Я ехал в Челси с некоторой опаской, потому что мой образ жизни не совпадает с тем, что так старательно культивируют отель «Конрад», Дизайн-центр и стиль бель эпок. Поэтому таксист высадил меня в начале Лотс-роуд, у входа в лабиринт скрытых высокими заборами домовладений, откуда легче добраться до-пристани.
Полночь, нет, уже пять минут первого. Из Боннингтона я добирался целый час, по дороге заскочив к Пен, чтобы забрать из гаража болторез и ломик: попытка будет всего одна, значит, готовиться нужно ко всему. Так, раз час прошел, значит, Дамджон уже наверняка поглядывает на часы, недоумевая, куда запропастился Клидеро. И вероятно, не оставляя мне времени для маневра, скоро поймет: в клуб Рик не приедет, потому что направился в другое место. Отсюда может появиться желание обрубить концы, пока они не разболтались окончательно и бесповоротно. Прибавив шагу, я чуть ли не побежал мимо антикварных магазинов, элитных мебельных салонов и красивых домов.

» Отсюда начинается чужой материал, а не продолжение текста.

include hdeg hσ₂ in
/-- **Artin's inequality**: for a cubic field `K` with a real embedding `σ₁` and a non-real embedding
`σ₂`, and a unit `u` of `𝓞 K` with `ε = σ₁ u > 1`: `|d_K| ≤ 4ε³ + 24`. [cite: AlacaWilliams2003, Thm 13.6.1] -/
theorem abs_discr_le_of_unit (u : (𝓞 K)ˣ) (hε : 1 < σ₁ ((u : 𝓞 K) : K)) :
    (|discr K| : ℝ) ≤ 4 * σ₁ ((u : 𝓞 K) : K) ^ 3 + 24 := by
  classical
  set v : K := ((u : 𝓞 K) : K) with hv
  set ε : ℝ := σ₁ v with hεdef
  set z : ℂ := σ₂ v with hz
  -- archimedean data
  have hnorm : ε * (z.re ^ 2 + z.im ^ 2) = 1 := by
    have h := unit_mul_norm_sq_eq_one σ₁ σ₂ hdeg hσ₂ u hε
    rw [← hv, ← hεdef, ← hz, Complex.sq_norm, Complex.normSq_apply] at h
    nlinarith [h]
  have hcore := Artin.artin_core hε.le hnorm
  -- the discriminant of `(1, u, u²)`
  set w : Fin 3 → 𝓞 K := ![1, (u : 𝓞 K), (u : 𝓞 K) ^ 2] with hw
  have hwb : (fun i => ((w i : 𝓞 K) : K)) = ![(1 : K), v, v ^ 2] := by
    funext i
    fin_cases i <;> simp [hw, hv]
  set D : ℂ := (z - (ε : ℂ)) * (starRingEnd ℂ z - (ε : ℂ)) * (starRingEnd ℂ z - z) with hD
  have hdiscC : algebraMap ℚ ℂ (Algebra.discr ℚ (fun i => ((w i : 𝓞 K) : K))) = D ^ 2 := by
    rw [hwb]; exact discr_powers_eq σ₁ σ₂ hdeg hσ₂ u
  -- `‖D‖² = ((ε − Re z)² + (Im z)²)² · 4 (Im z)²`
  have hDnorm : ‖D‖ ^ 2 = ((ε - z.re) ^ 2 + z.im ^ 2) ^ 2 * (4 * z.im ^ 2) := by
    rw [hD, norm_mul, norm_mul, mul_pow, mul_pow, Complex.sq_norm, Complex.sq_norm, Complex.sq_norm,
      Complex.normSq_apply, Complex.normSq_apply, Complex.normSq_apply]
    simp only [Complex.sub_re, Complex.sub_im, Complex.ofReal_re, Complex.ofReal_im, Complex.conj_re,
      Complex.conj_im]
    ring
  -- `D ≠ 0`: the three conjugates of `u` are distinct
  have hD0 : D ≠ 0 := by
    have hcne := conjugate_ne_self σ₂ hσ₂
    have h1 : (algebraMap ℝ ℂ).comp σ₁ ≠ σ₂ := by
      intro h; apply hcne; rw [← h]; exact conjugate_ofReal_comp σ₁
    have h2 : (algebraMap ℝ ℂ).comp σ₁ ≠ ComplexEmbedding.conjugate σ₂ := by
      intro h; apply h1
      have h' := congrArg ComplexEmbedding.conjugate h
      have hinv : ComplexEmbedding.conjugate (ComplexEmbedding.conjugate σ₂) = σ₂ := star_star σ₂
      rw [conjugate_ofReal_comp σ₁, hinv] at h'
      exact h'
    -- values at `v`
    have hval : ∀ φ ψ : K →+* ℂ, φ v = ψ v → φ = ψ := by
      intro φ ψ h
      have h1 := algHom_eq_of_apply_unit_eq σ₁ σ₂ hdeg hσ₂ u hε (φ := φ.toRatAlgHom) (ψ := ψ.toRatAlgHom)
        (by simpa using h)
      have h2 := congrArg (fun g : K →ₐ[ℚ] ℂ => (g : K →+* ℂ)) h1
      simpa using h2
    rw [hD]
    refine mul_ne_zero (mul_ne_zero ?_ ?_) ?_
    · intro h0
      apply h1.symm
      apply hval
      rw [hz] at h0
      have : σ₂ v = (ε : ℂ) := by linear_combination h0
      simpa [hεdef] using this
    · intro h0
      apply h2.symm
      apply hval
      have : starRingEnd ℂ z = (ε : ℂ) := by linear_combination h0
      simpa [hεdef, hz, ComplexEmbedding.conjugate_coe_eq] using this
    · intro h0
      apply hcne
      apply hval
      have : starRingEnd ℂ z = z := by linear_combination h0
      simpa [hz, ComplexEmbedding.conjugate_coe_eq] using this
  have hdisc_ne : Algebra.discr ℚ (fun i => ((w i : 𝓞 K) : K)) ≠ 0 := by
    intro h0
    rw [h0, map_zero] at hdiscC
    exact pow_ne_zero 2 hD0 hdiscC.symm
  -- `|d_K| ≤ |disc_ℚ(1,u,u²)| = ‖D‖² ≤ 4ε³ + 24`
  have hle := abs_discr_le_abs_discr_of_ne_zero hdeg w hdisc_ne
  have habsC : (|Algebra.discr ℚ (fun i => ((w i : 𝓞 K) : K))| : ℝ) = ‖D‖ ^ 2 := by
    have h := congrArg (fun t : ℂ => ‖t‖) hdiscC
    simp only [norm_pow] at h
    rw [← h]
    rw [show algebraMap ℚ ℂ (Algebra.discr ℚ (fun i => ((w i : 𝓞 K) : K))) =
      (((Algebra.discr ℚ (fun i => ((w i : 𝓞 K) : K)) : ℚ) : ℝ) : ℂ) by simp, Complex.norm_real,
      Real.norm_eq_abs]
  have hle' : (|discr K| : ℝ) ≤ (|Algebra.discr ℚ (fun i => ((w i : 𝓞 K) : K))| : ℝ) := by
    have := hle
    exact_mod_cast this
  calc (|discr K| : ℝ) ≤ (|Algebra.discr ℚ (fun i => ((w i : 𝓞 K) : K))| : ℝ) := hle'
    _ = ‖D‖ ^ 2 := habsC
    _ = ((ε - z.re) ^ 2 + z.im ^ 2) ^ 2 * (4 * z.im ^ 2) := hDnorm
    _ ≤ 4 * ε ^ 3 + 24 := hcore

Обогнув изящную дугу «Конрада», я вошел па территорию пристани. Вообще-то у ворот притаилась будка охранника, но румяный юноша в форме увлеченно разговаривал по телефону и на меня особого внимания не обратил. Мне казалось, именно здесь должен держать яхту Лукаш, потому что минутах в десяти ходьбы от пристани находился паб, где днем раньше встречались Шрам, Арнольд и Маккленнан. А когда Рик сообщил, что Дамджон водил его в «Конрад», я окончательно поверил в свою догадку и даже поставил на карту Розину жизнь. Впрочем, на ситуацию можно было взглянуть иначе: если яхта не здесь, мне ее ни за что не найти. Останется лишь признать свое поражение и расписаться в полной никчемности.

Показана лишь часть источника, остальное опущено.